[Stored data entries]
import Literature.AlgebraicGeometry.FormalGeometry.AffineAdicVectorBundleAlgebraization
import Literature.AlgebraicGeometry.Deformation.GrothendieckExistenceVectorBundlesTower
import Literature.AlgebraicGeometry.Modules.VectorBundleFiniteLocallyFree
import Mathlib.RingTheory.TensorProduct.Quotient
import HarnessLib

/-!
# Grothendieck existence for vector bundles over `W(k)`: the affine case (GW II Thm. 24.94, affine)

Görtz–Wedhorn, *Algebraic Geometry II* (2023), §§(24.18)–(24.19). The named fact
`Literature.AlgebraicGeometry.Deformation.GortzWedhorn2023_thm2494_vectorBundle_witt` (Thm. 24.94
with Prop. 24.95 for vector bundles over a PROPER `W(k)`-scheme) asserts that a compatible system
`(ℰ_n)_n` of vector bundles on the thickenings `X_{n+1} = 𝒳 ⊗_W W_{n+1}(k)` comes, level by level,
from a vector bundle on `𝒳`. This file PROVES that conclusion in the affine case
`𝒳 = Spec S → Spec W(k)` for a `p`-adically complete `W(k)`-algebra `S` (for `𝒳` proper and affine,
i.e. finite over `W(k)`, `S` is finite over the complete noetherian ring `W(k)` and hence
`p`-adically complete; that implication is not transcribed here):

* `WittAffine.specQuotIso n : Spec (S/p^{n+1}S) ≅ X_{n+1}` — the thickenings of an affine
  `W(k)`-scheme (`X_{n+1} = Spec S ×_{Spec W} Spec W_{n+1} ≅ Spec (S ⊗_W W_{n+1}) ≅ Spec (S/p^{n+1}S)`,
  Mathlib `pullbackSpecIso` and `Algebra.TensorProduct.quotIdealMapEquivTensorQuot`), with
  `specQuotIso_hom_fst` / `specQuotIso_hom_snd` (compatibility with `X_{n+1} → 𝒳` and
  `X_{n+1} → Spec W_{n+1}`) and `specQuotIso_comm` (compatibility with the transition maps: the
  `specQuotIso n` form an isomorphism between the `p`-adic tower
  `(Spec S/p^{n+1}S)_n` of `Literature.AlgebraicGeometry.FormalGeometry.adicLevel` and the tower of
  thickenings `(X_{n+1})_n` of `Literature.AlgebraicGeometry.Motives.WittScheme.thickening`);
* `WittAffine.nonempty_iso_of_pullback_hom_iso` — inverse image along an isomorphism of schemes
  reflects isomorphy of modules;
* **`WittAffine.exists_vectorBundle_forall_thickening_iso`** — the theorem: transport the system to
  the `p`-adic tower of `S` (GW Constr. 24.104, base change of modules over towers), apply the affine
  algebraization theorem
  `Literature.AlgebraicGeometry.FormalGeometry.exists_vectorBundle_of_isVectorBundle_adicTower`
  (GW Prop. 24.88 in sheaf form = Cor. 24.90 for locally free modules), and cancel the inverse image
  along the isomorphisms `specQuotIso n`.

Everything is proved; no named facts are introduced. The general (proper, non-affine) case of the
fact needs in addition GW Lemma 24.103–(24.21) (Serre vanishing on the special fibre, Chow's lemma)
and Prop. 24.95, cf. the module docstring of the fact.

## References

* U. Görtz, T. Wedhorn, *Algebraic Geometry II: Cohomology of Schemes*, Springer Spektrum 2023,
  Prop. 24.88, Cor. 24.90, Thm. 24.94, Constr. 24.104 (pp. 562–571). [GortzWedhorn2023]
-/

noncomputable section

-- `TopCat.Presheaf`/`Scheme.Modules` are not reducible (as in Mathlib's `AlgebraicGeometry/Modules/Tilde.lean`).
set_option backward.isDefEq.respectTransparency false

open CategoryTheory CategoryTheory.Limits AlgebraicGeometry TensorProduct
open Literature.AlgebraicGeometry.Motives Literature.AlgebraicGeometry.Motives.WittScheme

namespace Literature.AlgebraicGeometry.Deformation

namespace WittAffine

variable (p : ℕ) [Fact p.Prime] (k : Type) [CommRing k]
variable (S : Type) [CommRing S] [Algebra (WittVector p k) S]

/-- `(p^n) W(k) · S = (p^n) S`. [folklore] -/
theorem map_span_pow (n : ℕ) :
    (Ideal.span {(p : WittVector p k)} ^ n).map (algebraMap (WittVector p k) S) =
      Ideal.span {(p : S)} ^ n := by
  rw [Ideal.map_pow, Ideal.map_span, Set.image_singleton, map_natCast]

/-- `S/p^n S ≅ S ⊗_{W(k)} W_n(k)` as `S`-algebras (Mathlib
`Algebra.TensorProduct.quotIdealMapEquivTensorQuot`). [folklore] -/
def quotEquivTensor (n : ℕ) :
    (S ⧸ Ideal.span {(p : S)} ^ n) ≃ₐ[S] S ⊗[WittVector p k] wittQuot p k n :=
  (Ideal.quotientEquivAlgOfEq S (map_span_pow p k S n).symm).trans
    (Algebra.TensorProduct.quotIdealMapEquivTensorQuot S (Ideal.span {(p : WittVector p k)} ^ n))

/-- `S/p^nS ≅ S ⊗_W W_n` on residue classes: `s̄ ↦ s ⊗ 1` (by `rfl`). [folklore] -/
theorem quotEquivTensor_mk (n : ℕ) (s : S) :
    quotEquivTensor p k S n (Ideal.Quotient.mk _ s) = s ⊗ₜ 1 := rfl

/-- The inverse of `S/p^nS ≅ S ⊗_W W_n` on `s ⊗ 1`. [folklore] -/
theorem quotEquivTensor_symm_tmul_one (n : ℕ) (s : S) :
    (quotEquivTensor p k S n).symm (s ⊗ₜ 1) = Ideal.Quotient.mk _ s :=
  (AlgEquiv.symm_apply_eq _).mpr (quotEquivTensor_mk p k S n s).symm

/-- The inverse of `S/p^nS ≅ S ⊗_W W_n` on `1 ⊗ w̄` is the class of the image of `w` in `S`.
[folklore] -/
theorem quotEquivTensor_symm_one_tmul (n : ℕ) (w : WittVector p k) :
    (quotEquivTensor p k S n).symm (1 ⊗ₜ Ideal.Quotient.mk _ w) =
      Ideal.Quotient.mk _ (algebraMap (WittVector p k) S w) := by
  rw [AlgEquiv.symm_apply_eq, quotEquivTensor_mk, Algebra.algebraMap_eq_smul_one,
    TensorProduct.smul_tmul, Algebra.smul_def, mul_one, Ideal.Quotient.algebraMap_eq]

/-- `p^n W ≤ (algebraMap)⁻¹ (p^n S)`. [folklore] -/
theorem span_pow_le_comap (n : ℕ) :
    Ideal.span {(p : WittVector p k)} ^ n ≤
      (Ideal.span {(p : S)} ^ n).comap (algebraMap (WittVector p k) S) :=
  Ideal.map_le_iff_le_comap.mp (map_span_pow p k S n).le

/-- The structure map `W_n(k) = W(k)/p^n → S/p^n S`. [folklore] -/
abbrev quotAlgebraMap (n : ℕ) : wittQuot p k n →+* S ⧸ Ideal.span {(p : S)} ^ n :=
  Ideal.quotientMap _ (algebraMap (WittVector p k) S) (span_pow_le_comap p k S n)

/-- `X_n = Spec S ×_{Spec W} Spec W_n` as a fibre product of spectra (this is
`(thickening (specOver W S) n).left` by `rfl`). [folklore] -/
abbrev wittPullback (n : ℕ) : Scheme :=
  pullback (Spec.map (CommRingCat.ofHom (algebraMap (WittVector p k) S)))
    (Spec.map (CommRingCat.ofHom (algebraMap (WittVector p k) (wittQuot p k n))))

/-- The transition map `X_{n+1} → X_{n+2}` (this is `thickeningMap (specOver W S) (Nat.le_succ (n+1))`
by `rfl`). [folklore] -/
abbrev wittTransition (n : ℕ) : wittPullback p k S (n + 1) ⟶ wittPullback p k S (n + 1 + 1) :=
  pullback.map _ _ _ _ (𝟙 _)
    (Spec.map (CommRingCat.ofHom (Ideal.Quotient.factor
      (Ideal.pow_le_pow_right (Nat.le_succ (n + 1)))))) (𝟙 _)
    (by rw [Category.comp_id, Category.id_comp])
    (by rw [Category.comp_id, ← Spec.map_comp, ← CommRingCat.ofHom_comp]; rfl)

/-- The underlying scheme of the `n`-th thickening of `Spec S → Spec W` is the fibre product of
spectra `wittPullback n` (by `rfl`). [folklore] -/
theorem thickening_specOver_left (n : ℕ) :
    (thickening (specOver (WittVector p k) S) n).left = wittPullback p k S n := rfl

/-- The transition map of thickenings of `Spec S → Spec W` is `wittTransition` (by `rfl`). [folklore] -/
theorem thickeningMap_specOver (n : ℕ) :
    thickeningMap (specOver (WittVector p k) S) (Nat.le_succ (n + 1)) = wittTransition p k S n := rfl

/-- The immersion `X_n → Spec S` of a thickening of `Spec S → Spec W` is the first projection
(by `rfl`). [folklore] -/
theorem thickeningι_specOver (n : ℕ) :
    thickeningι (specOver (WittVector p k) S) n = pullback.fst _ _ := rfl

/-- `Spec (S/p^{n+1}S) ≅ Spec (S ⊗_W W_{n+1})`. [folklore] -/
def specQuotIsoSpecTensor (n : ℕ) :
    Spec (.of (S ⧸ Ideal.span {(p : S)} ^ (n + 1))) ≅
      Spec (.of (S ⊗[WittVector p k] wittQuot p k (n + 1))) where
  hom := Spec.map (CommRingCat.ofHom (quotEquivTensor p k S (n + 1)).symm.toRingEquiv.toRingHom)
  inv := Spec.map (CommRingCat.ofHom (quotEquivTensor p k S (n + 1)).toRingEquiv.toRingHom)
  hom_inv_id := by
    rw [← Spec.map_comp, ← CommRingCat.ofHom_comp, ← Spec.map_id]
    exact congrArg Spec.map (CommRingCat.hom_ext
      (RingHom.ext fun x => (quotEquivTensor p k S (n + 1)).symm_apply_apply x))
  inv_hom_id := by
    rw [← Spec.map_comp, ← CommRingCat.ofHom_comp, ← Spec.map_id]
    exact congrArg Spec.map (CommRingCat.hom_ext
      (RingHom.ext fun x => (quotEquivTensor p k S (n + 1)).apply_symm_apply x))

/-- **The thickenings of an affine `W(k)`-scheme**: `Spec (S/p^{n+1}S) ≅ X_{n+1}` for
`𝒳 = Spec S → Spec W(k)` (`X_{n+1} = Spec S ×_W Spec W_{n+1} ≅ Spec (S ⊗_W W_{n+1}) ≅ Spec (S/p^{n+1}S)`,
Mathlib `pullbackSpecIso`). [folklore] -/
def specQuotIso (n : ℕ) :
    Spec (.of (S ⧸ Ideal.span {(p : S)} ^ (n + 1))) ≅ wittPullback p k S (n + 1) :=
  specQuotIsoSpecTensor p k S n ≪≫ (pullbackSpecIso (WittVector p k) S (wittQuot p k (n + 1))).symm

/-- `Spec (S/p^{n+1}S) ≅ X_{n+1} → Spec S` is `Spec` of `S → S/p^{n+1}S`. [folklore] -/
@[reassoc]
theorem specQuotIso_hom_fst (n : ℕ) :
    (specQuotIso p k S n).hom ≫ pullback.fst _ _ =
      Spec.map (CommRingCat.ofHom (algebraMap S (S ⧸ Ideal.span {(p : S)} ^ (n + 1)))) := by
  rw [specQuotIso, Iso.trans_hom, Iso.symm_hom, Category.assoc, pullbackSpecIso_inv_fst]
  change Spec.map (CommRingCat.ofHom _) ≫ _ = _
  rw [← Spec.map_comp, ← CommRingCat.ofHom_comp]
  exact congrArg (fun φ => Spec.map (CommRingCat.ofHom φ))
    (RingHom.ext fun s => quotEquivTensor_symm_tmul_one p k S (n + 1) s)

/-- `Spec (S/p^{n+1}S) ≅ X_{n+1} → Spec W_{n+1}` is `Spec` of `W_{n+1} → S/p^{n+1}S`. [folklore] -/
@[reassoc]
theorem specQuotIso_hom_snd (n : ℕ) :
    (specQuotIso p k S n).hom ≫ pullback.snd _ _ =
      Spec.map (CommRingCat.ofHom (quotAlgebraMap p k S (n + 1))) := by
  rw [specQuotIso, Iso.trans_hom, Iso.symm_hom, Category.assoc, pullbackSpecIso_inv_snd]
  change Spec.map (CommRingCat.ofHom _) ≫ Spec.map (CommRingCat.ofHom _) = _
  rw [← Spec.map_comp, ← CommRingCat.ofHom_comp]
  exact congrArg (fun φ => Spec.map (CommRingCat.ofHom φ))
    (Ideal.Quotient.ringHom_ext (RingHom.ext fun w => by
      change (quotEquivTensor p k S (n + 1)).symm (1 ⊗ₜ Ideal.Quotient.mk _ w) = _
      rw [quotEquivTensor_symm_one_tmul, RingHom.comp_apply, Ideal.quotientMap_mk]))

/-- **The isomorphisms `Spec (S/p^{n+1}S) ≅ X_{n+1}` form a morphism of towers**: they commute
with the transition maps `Spec (S/p^{n+1}) → Spec (S/p^{n+2})` and `X_{n+1} → X_{n+2}`. [folklore] -/
theorem specQuotIso_comm (n : ℕ) :
    Spec.map (CommRingCat.ofHom (Ideal.Quotient.factorPowSucc (Ideal.span {(p : S)}) (n + 1))) ≫
        (specQuotIso p k S (n + 1)).hom =
      (specQuotIso p k S n).hom ≫ wittTransition p k S n := by
  refine pullback.hom_ext ?_ ?_
  · rw [Category.assoc, Category.assoc, specQuotIso_hom_fst, pullback.lift_fst, Category.comp_id,
      specQuotIso_hom_fst, ← Spec.map_comp, ← CommRingCat.ofHom_comp]
    rfl
  · rw [Category.assoc, Category.assoc, specQuotIso_hom_snd, pullback.lift_snd,
      specQuotIso_hom_snd_assoc, ← Spec.map_comp, ← Spec.map_comp, ← CommRingCat.ofHom_comp,
      ← CommRingCat.ofHom_comp]
    exact congrArg (fun φ => Spec.map (CommRingCat.ofHom φ))
      (Ideal.Quotient.ringHom_ext (RingHom.ext fun w => by
        simp only [RingHom.comp_apply, Ideal.quotientMap_mk, Ideal.Quotient.factor_mk,
          Ideal.Quotient.factorPowSucc, Ideal.Quotient.factorPow]))

/-! ### Cancelling the inverse image along an isomorphism -/

/-- `e.inv^* e.hom^* ℳ ≅ ℳ` for an isomorphism of schemes `e`. [folklore] -/
def pullbackInvHomIso {X Y : Scheme} (e : X ≅ Y) (M : Y.Modules) :
    (Scheme.Modules.pullback e.inv).obj ((Scheme.Modules.pullback e.hom).obj M) ≅ M :=
  (Scheme.Modules.pullbackComp e.inv e.hom).app M ≪≫
    (Scheme.Modules.pullbackCongr e.inv_hom_id).app M ≪≫ (Scheme.Modules.pullbackId Y).app M

/-- Modules with isomorphic inverse images along an ISOMORPHISM are isomorphic. [folklore] -/
theorem nonempty_iso_of_pullback_hom_iso {X Y : Scheme} (e : X ≅ Y) {M N : Y.Modules}
    (i : (Scheme.Modules.pullback e.hom).obj M ≅ (Scheme.Modules.pullback e.hom).obj N) :
    Nonempty (M ≅ N) :=
  ⟨(pullbackInvHomIso e M).symm ≪≫ (Scheme.Modules.pullback e.inv).mapIso i ≪≫
    pullbackInvHomIso e N⟩


/-! ### Grothendieck existence for vector bundles on an affine `W(k)`-scheme -/

section Assembly

open Literature.AlgebraicGeometry.FormalGeometry

variable [IsAdicComplete (Ideal.span {(p : S)}) S]

/-- **Görtz–Wedhorn II, Thm. 24.94 for vector bundles, affine case over `W(k)`**: for a
`p`-adically complete `W(k)`-algebra `S` and `𝒳 = Spec S`, every compatible system `(ℰ_n)_n` of
vector bundles on the thickenings `X_{n+1} = 𝒳 ⊗_W W_{n+1}(k)` is, level by level, the restriction
of a vector bundle `ℱ` on `𝒳`. (The conclusion of
`GortzWedhorn2023_thm2494_vectorBundle_witt` for affine `𝒳`, with properness replaced by the
completeness of `S` that it implies.) Proof: transport the system along the isomorphisms of towers
`Spec (S/p^{n+1}S) ≅ X_{n+1}` (`specQuotIso`, `TowerModule.baseChange`), apply the affine
algebraization theorem `exists_vectorBundle_of_isVectorBundle_adicTower` (GW Prop. 24.88 in sheaf
form), and cancel the inverse image along the isomorphisms.
[cite: GortzWedhorn2023, Thm. 24.94 with Prop. 24.88 / Cor. 24.90 (pp. 562–566)] -/
theorem exists_vectorBundle_forall_thickening_iso
    (E : ∀ n, (thickening (specOver (WittVector p k) S) (n + 1)).left.Modules)
    (hE : ∀ n, IsVectorBundle (E n))
    (hc : ∀ n, Nonempty ((Scheme.Modules.pullback
      (thickeningMap (specOver (WittVector p k) S) (Nat.le_succ (n + 1)))).obj (E (n + 1)) ≅ E n)) :
    ∃ F : (specOver (WittVector p k) S).left.Modules, IsVectorBundle F ∧
      ∀ n, Nonempty ((Scheme.Modules.pullback
        (thickeningι (specOver (WittVector p k) S) (n + 1))).obj F ≅ E n) := by
  -- the system as a module over the tower of thickenings, moved to the adic tower of `S`
  let T : FormalModule (specOver (WittVector p k) S) := TowerModule.ofNonemptyIso E hc
  have hT : T.IsVectorBundle := fun n => hE n
  -- base change along the isomorphisms of towers `Spec (S/p^{n+1}S) ≅ X_{n+1}` (GW Constr. 24.104,
  -- `TowerModule.baseChange`; inlined: `(t' n)^* φ_{n+1}^* ≅ (t' n ≫ φ_{n+1})^* = (φ_n ≫ t n)^* ≅ φ_n^* (t n)^*`)
  let E' : TowerModule (adicLevel S (Ideal.span {(p : S)})) (adicTransition S (Ideal.span {(p : S)})) :=
    { obj := fun n => (Scheme.Modules.pullback (specQuotIso p k S n).hom).obj (T.obj n)
      iso := fun n =>
        (Scheme.Modules.pullbackComp (adicTransition S (Ideal.span {(p : S)}) n)
            (specQuotIso p k S (n + 1)).hom).app _ ≪≫
          (Scheme.Modules.pullbackCongr (specQuotIso_comm p k S n)).app _ ≪≫
          (Scheme.Modules.pullbackComp (specQuotIso p k S n).hom
            (thickeningMap (specOver (WittVector p k) S) (Nat.le_succ (n + 1)))).symm.app _ ≪≫
          (Scheme.Modules.pullback (specQuotIso p k S n).hom).mapIso (T.iso n) }
  have hE' : E'.IsVectorBundle := fun n => (hT n).pullback (specQuotIso p k S n).hom
  obtain ⟨F, hF, hiso⟩ :=
    exists_vectorBundle_of_isVectorBundle_adicTower S (Ideal.span {(p : S)}) E' hE'
  refine ⟨F, hF, fun n => ?_⟩
  obtain ⟨a⟩ := hiso n
  have hι : (specQuotIso p k S n).hom ≫ thickeningι (specOver (WittVector p k) S) (n + 1) =
      adicImmersion S (Ideal.span {(p : S)}) n :=
    specQuotIso_hom_fst p k S n
  exact nonempty_iso_of_pullback_hom_iso (specQuotIso p k S n)
    ((Scheme.Modules.pullbackComp (specQuotIso p k S n).hom
        (thickeningι (specOver (WittVector p k) S) (n + 1))).app F ≪≫
      (Scheme.Modules.pullbackCongr hι).app F ≪≫ a)

end Assembly

end WittAffine

end Literature.AlgebraicGeometry.Deformation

Assignment
The lines to extract from the data above begin with the line containing "noncomputable section" and end with the line containing "set_option backward.isDefEq.respectTransparency false". Extract them exactly, including both.

Written solution
noncomputable section

-- `TopCat.Presheaf`/`Scheme.Modules` are not reducible (as in Mathlib's `AlgebraicGeometry/Modules/Tilde.lean`).
set_option backward.isDefEq.respectTransparency false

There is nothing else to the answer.